Normalization of lighting + dynamic range normalization helps a bit to obtain much better results but still far away from needed one. I would like to try sharpening of partial derivations to boost the letters from background and treshold out small bumps before integrate back and recolor to mask image when I will have the time (not sure when maybe tomorow) I will edit this (and comment/notify you)

normalized lighting

compute average corners intensity and bilinear-ly rescale the intensities to match average color

normalized lighting

if you need something more sophisticated see:

edge detection

partial derivation of intensity i by x and y...

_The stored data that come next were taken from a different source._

/-- **Chevalley–Weil for the Hecke–Prym of an étale `F₂₁`-cover: `dim P' = 12`**, from
`H¹(J) ≅ H¹(C)` (the named fact `Motives.isIso_bettiCohomology_map_abelJacobi`). For a smooth
projective complex curve `C` with a Jacobian `𝒥` of dimension `43` and fixed-point-free
automorphisms `σ⁷ = 𝟙`, `τ³ = 𝟙`, `σ ≫ τ = τ ≫ σ ≫ σ`, with `s = σ_*`, `t = τ_*`,
`e_N = Σ_{i<7} sⁱ`, `B = (ker e_N)⁰` and any `t_B` over `t`: the fixed component
`P' = (ker(𝟙_B - t_B))⁰` has dimension `12` ("`H¹(P') = H¹(B)^τ` has dimension `24`",
[LangeRodriguez2022, §3.2 (3.6), §3.5 Cor. 3.5.9–3.5.10]). Proof (module docstring, §3): on
`V = H¹(J(ℂ); ℂ)`, `dim V^S = 14`, `dim V^T = 30` (Smith theory on `C(ℂ)` for `σ` and `τ`,
transported along `(f^P)^*`), `dim (V^S ∩ V^T) = 6` (`twentyOne_mul_finrank_inf_add`),
`ι_B^* : V ↠ H¹(B)` is onto with kernel `V^S`, so `dim H¹(B)^{t_B} = 24 = 2 dim P'`.
[cite: LangeRodriguez2022, §3.2 (3.5)–(3.6) (PDF p. 56) and §3.5 Cor. 3.5.9–3.5.10 (PDF pp. 70–71)]
[cite: Lange2023AbelianVarietiesC, §4.1.1 and Lemma 4.4.1] -/
theorem dim_kerComponent_id_sub_eq_twelve_of_isIso
    (hI : Motives.isIso_bettiCohomology_map_abelJacobi) {σ τ : C ⟶ C}
    (hC : Motives.IsSmoothProjective 1 C) (h43 : 𝒥.J.dim = 43)
    (hσ : σ ≫ σ ≫ σ ≫ σ ≫ σ ≫ σ ≫ σ = 𝟙 C) (hτ : τ ≫ τ ≫ τ = 𝟙 C) (hστ : σ ≫ τ = τ ≫ σ ≫ σ)
    (hfree : ∀ P : Motives.ComplexPoints C, P ≫ σ ≠ P ∧ P ≫ τ ≠ P)
    {s t eN : 𝒥.J ⟶ 𝒥.J} (hs : s = 𝒥.pushforward 𝒥 σ) (ht : t = 𝒥.pushforward 𝒥 τ)
    (heN : eN = 𝟙 𝒥.J + s + s ≫ s + s ≫ s ≫ s + s ≫ s ≫ s ≫ s + s ≫ s ≫ s ≫ s ≫ s +
      s ≫ s ≫ s ≫ s ≫ s ≫ s)
    {tB : Motives.AbelianVariety.kerComponent eN ⟶ Motives.AbelianVariety.kerComponent eN}
    (htB : tB ≫ Motives.AbelianVariety.kerComponentι eN = Motives.AbelianVariety.kerComponentι eN ≫ t) :
    (Motives.AbelianVariety.kerComponent
      (𝟙 (Motives.AbelianVariety.kerComponent eN) - tB)).dim = 12 := by
  haveI := finite_complexBetti_abelianVariety 𝒥.J 1
  haveI := finite_complexBetti_abelianVariety (Motives.AbelianVariety.kerComponent eN) 1
  haveI := finite_complexBetti_of_isSmoothProjective hC 1
  set S : Module.End ℂ (complexBetti 𝒥.J.X 1) := (complexBetti.map s.hom.hom.hom 1).hom with hSdef
  set T : Module.End ℂ (complexBetti 𝒥.J.X 1) := (complexBetti.map t.hom.hom.hom 1).hom with hTdef
  set I : complexBetti 𝒥.J.X 1 →ₗ[ℂ] complexBetti (Motives.AbelianVariety.kerComponent eN).X 1 :=
    (complexBetti.map (Motives.AbelianVariety.kerComponentι eN).hom.hom.hom 1).hom with hIdef
  set TB : Module.End ℂ (complexBetti (Motives.AbelianVariety.kerComponent eN).X 1) :=
    (complexBetti.map tB.hom.hom.hom 1).hom with hTBdef
  -- the relations `S⁷ = 1`, `T³ = 1`, `S T = T S²`
  have hS7 : S ^ 7 = 1 :=
    complexBetti_map_one_hom_pow_seven (pushforward_comp_pow_seven_of_pow_seven 𝒥 hσ hs)
  have ht3 : t ≫ t ≫ t = 𝟙 𝒥.J := by
    simp only [ht, ← Jacobian.pushforward_comp, hτ, Jacobian.pushforward_id]
  have hT3 : T ^ 3 = 1 := complexBetti_map_one_hom_pow_three ht3
  have hst : s ≫ t = t ≫ s ≫ s := by
    simp only [hs, ht, ← Jacobian.pushforward_comp, hστ]
  have hST : S * T = T * S ^ 2 := by
    have h := congrArg (fun u : 𝒥.J ⟶ 𝒥.J => (complexBetti.map u.hom.hom.hom 1).hom) hst
    dsimp only at h
    rw [complexBetti_map_comp_one_hom_eq_mul, complexBetti_map_comp_one_hom_eq_mul,
      complexBetti_map_comp_one_hom_eq_mul] at h
    rw [hSdef, hTdef, h, pow_two]
  -- `dim H¹(J) = dim H¹(C) = 86`, through the bijection `(f^P)^*`
  obtain ⟨P⟩ : Nonempty (Motives.AlgPoints C ℂ) := Motives.nonempty_algPoints_of_isSmoothProjective hC
  have hbij := bijective_complexBetti_map_abelJacobi 𝒥 hI hC P
  have h86 : Module.finrank ℂ (complexBetti 𝒥.J.X 1) = 86 := by
    rw [Motives.AbelianVariety.finrank_complexBetti_one, h43]
  have hbC : Module.finrank ℂ (complexBetti C 1) = 86 := by
    rw [← h86]
    exact (LinearEquiv.ofBijective (complexBetti.map (𝒥.abelJacobi P) 1).hom hbij).finrank_eq.symm
  -- `dim V^S = 14`
  have hS14 : Module.finrank ℂ (LinearMap.ker (S - 1)) = 14 := by
    have hsq := complexBetti_map_pushforward_comp_map_abelJacobi 𝒥 σ P 1
    rw [← hs] at hsq
    have hcomm : (complexBetti.map σ 1).hom ∘ₗ (complexBetti.map (𝒥.abelJacobi P) 1).hom =
        (complexBetti.map (𝒥.abelJacobi P) 1).hom ∘ₗ S := by
      rw [hSdef, ← ModuleCat.hom_comp, ← hsq, ModuleCat.hom_comp]
    have hfix := finrank_ker_sub_one_eq_of_comm (complexBetti.map σ 1).hom S
      (complexBetti.map (𝒥.abelJacobi P) 1).hom hbij.1 hcomm (fun v _ => hbij.2 v)
    have hcurve := seven_mul_finrank_ker_sub_one_eq hC σ hσ (fun Q => (hfree Q).1)
    rw [hbC, ← hfix] at hcurve
    omega
  -- `dim V^T = 30`
  have hT30 : Module.finrank ℂ (LinearMap.ker (T - 1)) = 30 := by
    have hsq := complexBetti_map_pushforward_comp_map_abelJacobi 𝒥 τ P 1
    rw [← ht] at hsq
    have hcomm : (complexBetti.map τ 1).hom ∘ₗ (complexBetti.map (𝒥.abelJacobi P) 1).hom =
        (complexBetti.map (𝒥.abelJacobi P) 1).hom ∘ₗ T := by
      rw [hTdef, ← ModuleCat.hom_comp, ← hsq, ModuleCat.hom_comp]
    have hfix := finrank_ker_sub_one_eq_of_comm (complexBetti.map τ 1).hom T
      (complexBetti.map (𝒥.abelJacobi P) 1).hom hbij.1 hcomm (fun v _ => hbij.2 v)
    have hcurve := three_mul_finrank_ker_sub_one_eq hC τ hτ (fun Q => (hfree Q).2)
    rw [hbC, ← hfix] at hcurve
    omega
  -- `dim (V^S ∩ V^T) = 6`
  have h6 : Module.finrank ℂ ↥(LinearMap.ker (S - 1) ⊓ LinearMap.ker (T - 1)) = 6 := by
    have h := twentyOne_mul_finrank_inf_add hS7 hT3 hST
    rw [h86, hS14, hT30] at h
    omega
  -- `ι_B^*` is onto, `H¹(B)` has dimension `72`
  have hIsurj : Function.Surjective I :=
    complexBetti_map_one_surjective_of_isClosedImmersion (Motives.AbelianVariety.kerComponentι eN)
  have h72 : Module.finrank ℂ (complexBetti (Motives.AbelianVariety.kerComponent eN).X 1) = 72 := by
    rw [Motives.AbelianVariety.finrank_complexBetti_one,
      dim_kerComponent_normElement_eq_thirtySix_of_isIso 𝒥 hI σ hC h43 hσ (fun Q => (hfree Q).1) hs heN]
  -- `ker ι_B^* = V^S`
  have hkerI : LinearMap.ker I = LinearMap.ker (S - 1) := by
    symm
    apply Submodule.eq_of_le_of_finrank_eq
    · -- `V^S ≤ ker ι_B^*`: `ι_B^* ∘ e_N^* = 0` and `e_N^* v = 7 v` on `V^S`
      intro v hv
      rw [LinearMap.mem_ker, LinearMap.sub_apply, Module.End.one_apply, sub_eq_zero] at hv
      have hSj : ∀ j : ℕ, (S ^ j) v = v := by
        intro j; induction j with
        | zero => rfl
        | succ j ih => rw [pow_succ, Module.End.mul_apply, hv, ih]
      have hN : (complexBetti.map eN.hom.hom.hom 1).hom v = (7 : ℂ) • v := by
        rw [heN, complexBetti_map_normElement₇_one_hom s, ← hSdef, LinearMap.sum_apply,
          Finset.sum_congr rfl fun j _ => hSj j, Finset.sum_const, Finset.card_range,
          ← Nat.cast_smul_eq_nsmul ℂ]
        norm_num
      have hzero : I ((complexBetti.map eN.hom.hom.hom 1).hom v) = 0 := by
        have hc : (Motives.AbelianVariety.kerComponentι eN ≫ eN) = 0 :=
          Motives.AbelianVariety.kerComponentι_comp eN
        have h := congrArg (fun u : Motives.AbelianVariety.kerComponent eN ⟶ 𝒥.J =>
          (complexBetti.map u.hom.hom.hom 1).hom v) hc
        dsimp only at h
        rw [complexBetti_map_zero_one, ModuleCat.hom_zero, LinearMap.zero_apply] at h
        rw [← h, hIdef]
        change _ = (complexBetti.map ((Motives.AbelianVariety.kerComponentι eN).hom.hom.hom ≫
          eN.hom.hom.hom) 1).hom v
        rw [complexBetti.map_comp, ModuleCat.hom_comp, LinearMap.comp_apply]
      rw [hN, map_smul, smul_eq_zero] at hzero
      rw [LinearMap.mem_ker]
      exact hzero.resolve_left (by norm_num)
    · -- dimensions: `dim ker ι_B^* = 86 - 72 = 14`
      have hr := LinearMap.finrank_range_add_finrank_ker I
      rw [LinearMap.range_eq_top.2 hIsurj, finrank_top, h72, h86] at hr
      rw [hS14]
      omega
  -- `ι_B^*` intertwines `T` with `T_B`
  have hcommI : I ∘ₗ T = TB ∘ₗ I := by
    have h := congrArg (fun u : Motives.AbelianVariety.kerComponent eN ⟶ 𝒥.J =>
      (complexBetti.map u.hom.hom.hom 1).hom) htB
    dsimp only at h
    have e1 : (complexBetti.map (tB ≫ Motives.AbelianVariety.kerComponentι eN).hom.hom.hom 1).hom =
        TB ∘ₗ I := by
      change (complexBetti.map (tB.hom.hom.hom ≫
        (Motives.AbelianVariety.kerComponentι eN).hom.hom.hom) 1).hom = _
      rw [complexBetti.map_comp, ModuleCat.hom_comp]
    have e2 : (complexBetti.map (Motives.AbelianVariety.kerComponentι eN ≫ t).hom.hom.hom 1).hom =
        I ∘ₗ T := by
      change (complexBetti.map ((Motives.AbelianVariety.kerComponentι eN).hom.hom.hom ≫
        t.hom.hom.hom) 1).hom = _
      rw [complexBetti.map_comp, ModuleCat.hom_comp]
    rw [e1, e2] at h
    exact h.symm
  -- `dim H¹(B)^{t_B} = 30 - 6 = 24`
  have h24 : Module.finrank ℂ (LinearMap.ker (TB - 1)) = 24 := by
    have h := finrank_ker_sub_one_add_finrank_inf_eq T TB I hIsurj hcommI hT3 (by norm_num)
    rw [hkerI, inf_comm, h6, hT30] at h
    omega
  -- `2 dim P' = dim ker((𝟙 - t_B)^*) = dim ker(1 - T_B) = 24`
  have hD := two_mul_dim_kerComponent_eq_finrank_ker (𝟙 (Motives.AbelianVariety.kerComponent eN) - tB)
  have hmap : (complexBetti.map (𝟙 (Motives.AbelianVariety.kerComponent eN) - tB).hom.hom.hom 1).hom =
      -(TB - 1) := by
    rw [complexBetti_map_sub_one, ModuleCat.hom_sub, hTBdef, neg_sub]
    congr 1
    change (complexBetti.map (𝟙 (Motives.AbelianVariety.kerComponent eN).X) 1).hom = 1
    rw [complexBetti.map_id, ModuleCat.hom_id, Module.End.one_eq_id]
  rw [hmap, LinearMap.ker_neg, h24] at hD
  omega

end JacobianSide

/-! ### §4 Assembly: the named fact from `H¹(J) ≅ H¹(C)`, the `F₂₁`-curve and Weil type `(6,6)` -/

section Assembly

/-- **`exists_heckePrymDatum_F21` from `isIso_bettiCohomology_map_abelJacobi`, an étale `F₂₁`-curve
with a Jacobian of dimension `43`, and Weil TYPE `(6, 6)` of its Hecke–Prym.** Granted the named
fact `Motives.isIso_bettiCohomology_map_abelJacobi` (`H¹(J(C)) ≅ H¹(C)`): if there is a smooth
projective complex curve `C` with a Jacobian `𝒥` of dimension `43` and fixed-point-free
automorphisms `σ⁷ = 𝟙`, `τ³ = 𝟙`, `σ ≫ τ = τ ≫ σ ≫ σ` (Riemann's existence theorem for the
generating vector `(σ, τ, 1; 1, 1, 1)` of `F₂₁` of type `(3; —)`, [LangeRodriguez2022, Thm. 3.1.1];
Jacobians exist, [Milne1986JacobianVarieties]) such that, for `s = σ_*`, `t = τ_*`,
`e_N = Σ_{i<7} sⁱ`, any restrictions `s_B`, `t_B` to `B = (ker e_N)⁰` and any `φ'` on
`P' = (ker(𝟙_B - t_B))⁰` over the Hecke element `η_B`, the pair `(P', φ')` is of Weil TYPE
`(6, 6)` — `dim (ker(φ'^* - i√7) ∩ H^{1,0}(P')) = 6`, the HOLOMORPHIC Chevalley–Weil count
`H^{1,0}(C) = 1 ⊕ 2·Reg` ([ChevalleyWeil1934Integrale]) — THEN the named fact holds:
`dim P' = 12` is `dim_kerComponent_id_sub_eq_twelve_of_isIso` (this file), and the rest is
`exists_heckePrymDatum_F21_of_weilType`. This isolates the residue of the fact in the tree:
Riemann's existence theorem for `F₂₁`, the Jacobian, `H¹(J) ≅ H¹(C)`, and the holomorphic
multiplicity `(6, 6)`.
[cite: LangeRodriguez2022, Thm. 3.1.1 (PDF p. 52), §3.2 (3.5)–(3.6) (PDF p. 56) and §3.5 Cor. 3.5.9–3.5.10 (PDF pp. 70–71)]
[cite: vanGeemen1994HodgeAV, 4.9–4.10 (PDF p. 218) and Lemma 5.2 (6) (PDF p. 220)] -/
theorem exists_heckePrymDatum_F21_of_isIso_of_weilType
    (hI : Motives.isIso_bettiCohomology_map_abelJacobi)
    (h : ∃ (C : SchemeOver ℂ) (𝒥 : Jacobian C) (σ τ : C ⟶ C),
      IsSmoothProjective 1 C ∧ 𝒥.J.dim = 43 ∧
      σ ≫ σ ≫ σ ≫ σ ≫ σ ≫ σ ≫ σ = 𝟙 C ∧ τ ≫ τ ≫ τ = 𝟙 C ∧ σ ≫ τ = τ ≫ σ ≫ σ ∧
      (∀ P : ComplexPoints C, P ≫ σ ≠ P ∧ P ≫ τ ≠ P) ∧
      ∀ (s t eN : 𝒥.J ⟶ 𝒥.J), s = 𝒥.pushforward 𝒥 σ → t = 𝒥.pushforward 𝒥 τ →
        eN = 𝟙 𝒥.J + s + s ≫ s + s ≫ s ≫ s + s ≫ s ≫ s ≫ s + s ≫ s ≫ s ≫ s ≫ s +
          s ≫ s ≫ s ≫ s ≫ s ≫ s →
      ∀ (sB tB : AbelianVariety.kerComponent eN ⟶ AbelianVariety.kerComponent eN),
        sB ≫ AbelianVariety.kerComponentι eN = AbelianVariety.kerComponentι eN ≫ s →
        tB ≫ AbelianVariety.kerComponentι eN = AbelianVariety.kerComponentι eN ≫ t →
      ∀ φ' : AbelianVariety.kerComponent (𝟙 (AbelianVariety.kerComponent eN) - tB) ⟶
          AbelianVariety.kerComponent (𝟙 (AbelianVariety.kerComponent eN) - tB),
        φ' ≫ AbelianVariety.kerComponentι (𝟙 (AbelianVariety.kerComponent eN) - tB) =
          AbelianVariety.kerComponentι (𝟙 (AbelianVariety.kerComponent eN) - tB) ≫
            (sB + sB ≫ sB + sB ≫ sB ≫ sB ≫ sB - sB ≫ sB ≫ sB - sB ≫ sB ≫ sB ≫ sB ≫ sB -
              sB ≫ sB ≫ sB ≫ sB ≫ sB ≫ sB) →
      ∀ hP : IsSmoothProjective 12
          (AbelianVariety.kerComponent (𝟙 (AbelianVariety.kerComponent eN) - tB)).X,
        Module.finrank ℂ ↥(Module.End.eigenspace (complexBetti.map φ'.hom.hom.hom 1).hom
              (Complex.I * (Real.sqrt (7 : ℝ) : ℂ)) ⊓ hodgeOneZero hP) = 6) :
    exists_heckePrymDatum_F21 := by
  obtain ⟨C, 𝒥, σ, τ, hC, hdim, hσ, hτ, hστ, hfree, hgeo⟩ := h
  refine exists_heckePrymDatum_F21_of_weilType ⟨C, 𝒥, σ, τ, hC, hdim, hσ, hτ, hστ, hfree, ?_⟩
  intro s t eN hs ht heN sB tB hsB htB
  refine ⟨dim_kerComponent_id_sub_eq_twelve_of_isIso 𝒥 hI hC hdim hσ hτ hστ hfree hs ht heN htB, ?_⟩
  intro φ' hφ'
  exact hgeo s t eN hs ht heN sB tB hsB htB φ' hφ' _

  • i=|i(x,y)/dx|+|i(x,y)/dy|

and then tresholded by treshold=13

edge detect

[notes]

To eliminate most noise I applied smooth filtering before edge detection

[edit1] after some analysis I found your image has poor edges for sharpening integration

Here example of intensity graph after first derivation by x in the middle line of image

poor edges

As you can see the black areas are fine but the white-ish ones are almost non recognizable from background noise. So your only hope is to use the min max filtering as @Daniel answer suggested and take more weight on black edge regions (white are not reliable)

min max

min max filter emphasize the black (blue mask) and white (red mask) regions. If booth areas would be reliable then you just fill the space between them but that is not an option in your case instead I would enlarge the areas (weighted more on blue mask) and OCR the result with OCR customized for such 3 color input.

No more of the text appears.